So right now in the present, I talk more about generative AI security with development teams, development and deployment teams. So what I see is it is majorly being adopted in the DevSecOps area. generative AI, it is allowing developers and deployment teams is to shift left the security. Yeah, because

Because I don't have to wait until for the deployment to actually see if there is anything wrong. I can start it from writing the code, checking my libraries, all that vulnerabilities, right? That can be done in real time while I'm coding. So what I see from now is most of the people in their businesses is trying to adopt generative AI in the development process, deployment process, right?

More than generating generative AI applications. It's because I feel there is still not confidence for creating those applications because it's also about scaling, right? Those applications. I see it more. So CSOs, I think they see more applicability in using generative AI.

I usually talk with CISOs rather than CTOs CIOs, but CISOs are more focused on development and deployment.

Host: Interesting. So one of the things that you mentioned is that there is a lot of information, there could be a lot of gaps also in understanding. So when you are speaking with, let's say, CISOs or security leaders for rolling out applications, what are some of the biggest misconceptions or blind spots that have seen business leaders have about GenAI security? And how are you addressing that with them?

Shweta: So...So, when talking about CSO, let's say the most asked questions, it sounds very complex. So we ready for this? Is my business ready for this? How do I start? Where do I start?

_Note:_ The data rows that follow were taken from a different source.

import Literature.NumberTheory.Rogawski1990.ArchOrbFamGExtJumpSideAssembly             -- ★ p850629∕p850677 (LH3-p02 (g3)): `exists_std_package`, `blockWeights_of_mem_splitChartPlaces`, `isCompact_map_circleDiagonal_range`; brings ★ `ArchOrbFamGExtJumpSide`
import Literature.NumberTheory.Rogawski1990.ArchChartOrbGBlockNormal                   -- ★ p850492 (F0P3-p02 (g18)): `eM_gprimeTorus_add_smul_hcNrm_eq` (`hγ`)
import Literature.NumberTheory.Rogawski1990.ArchChartOrbGBlockNormalBinders            -- ★ p850667 (F0P3-p02 (g18)): `exists_blockNormal_binders` (`hCMν`, `hintν`)
import Literature.NumberTheory.Automorphic.ArchInnerFormSemiregularCentralizerBlockExplicit -- ★ p850499 (LH5-p02 (g3)): (M-UNFOLD) explicit edition, clauses [4]–[10]
import Literature.MeasureTheory.Group.HaarRightInvariantOfProductDecomposition         -- ★ p850728 (F0P2-p01 (g19)): `exists_isHaarMeasure_isMulRightInvariant_isInvInvariant_centralizer_arch`
import Literature.MeasureTheory.Group.InvariantQuotientBlockDescent                    -- ★ p850497 (LH3-p03 (g4)): `exists_smul_map_mk_of_block_compact` (the `hmap` of ★ p850417)
import Literature.NumberTheory.Rogawski1990.ArchChartOrbGBlockReduction                -- ★ p850417 (F0P3-p02 (g18)) (J-G′-BLOCK): `exists_block_testFunction_chartOrbG_eventuallyEq`
import Literature.NumberTheory.Rogawski1990.ArchDescendedFunctionSmooth                -- ★ p850672 (F0P3a-p05 (g20)) (aM-SMOOTH): `exists_contDiff_descended_eq`
import Literature.NumberTheory.Automorphic.ArchBlockEmbeddingSmooth                    -- ★ (eM-SMOOTH) (F0P3a-p05 (g20)): `exists_contDiff_coe_symm_archPiEquivCM_mulSingle_relabel_endoEmb`
import Literature.NumberTheory.Rogawski1990.ArchOrbFamGExtJumpWall                     -- ★ p850367 (LH3-p02): (c-wall) `archERhoG_mul_archRG_add_smul_hcNrm_eq`, `wallFactorLimit_ne_zero_of_hcSemireg`
import Literature.MeasureTheory.Group.OrbitalDescentNonneg                             -- ★ p850338 (LH5-p03): `exists_continuous_hasCompactSupport_integral_comp_mul_eq_one_pos`
import Literature.Analysis.Calculus.ContDiffCompactSupportCutoff                       -- ★ p840156: `exists_contDiff_hasCompactSupport_comp_eq` (ambient cut-off to compact support)
import Literature.NumberTheory.Rogawski1990.ArchInnerFormChartOrbIntegrable              -- ★ p850485 (F0P3a-p08 (g22)): `integrable_descConj_gprimeTorus_of_regG`; brings ★ SPLIT-DOCK p850470 `uniformlyProper_gprimeTorus_of_semireg_of_regular`, ★ D4b-1
import Literature.NumberTheory.Rogawski1990.ArchCartanWallExtensionGDocks              -- ★ p850260: brings ★ `exists_nhds_hcSemireg` (the semiregular neighbourhood)
import Literature.NumberTheory.Automorphic.ArchInnerFormChartOrbitalSmooth               -- ★ p850500 (F0P3a-p05 (g20)): `contDiff_coe_gprimeTorus`
import HarnessLib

So if you think about security, the CISO or the security teams are normally checking if the applications or the generative AI applications that they have to approve to go to market, right? Because marketing teams come, okay, we need to create an application that is using generative AI because this is good for our business or blah, blah, right? And then security team has to go and say,

Okay, so how are you accessing the data? What is the data you're accessing, right? Or what are the applications that you are using? Or which systems are you accessing? So from security team, the or the C source perspective is different from from when you are actually creating those applications. most executives thinks they are safe because they are using pre-trained models, not training their own.

But when you implement things like that rag to connect that model to your customer database or fine tune it on your financial data, you have just created the same data security challenges, right? And what happens if our AI makes a biased or harmful decision? This reveals whether you have accountability frameworks. If you're hiring AI discriminates on your customer service.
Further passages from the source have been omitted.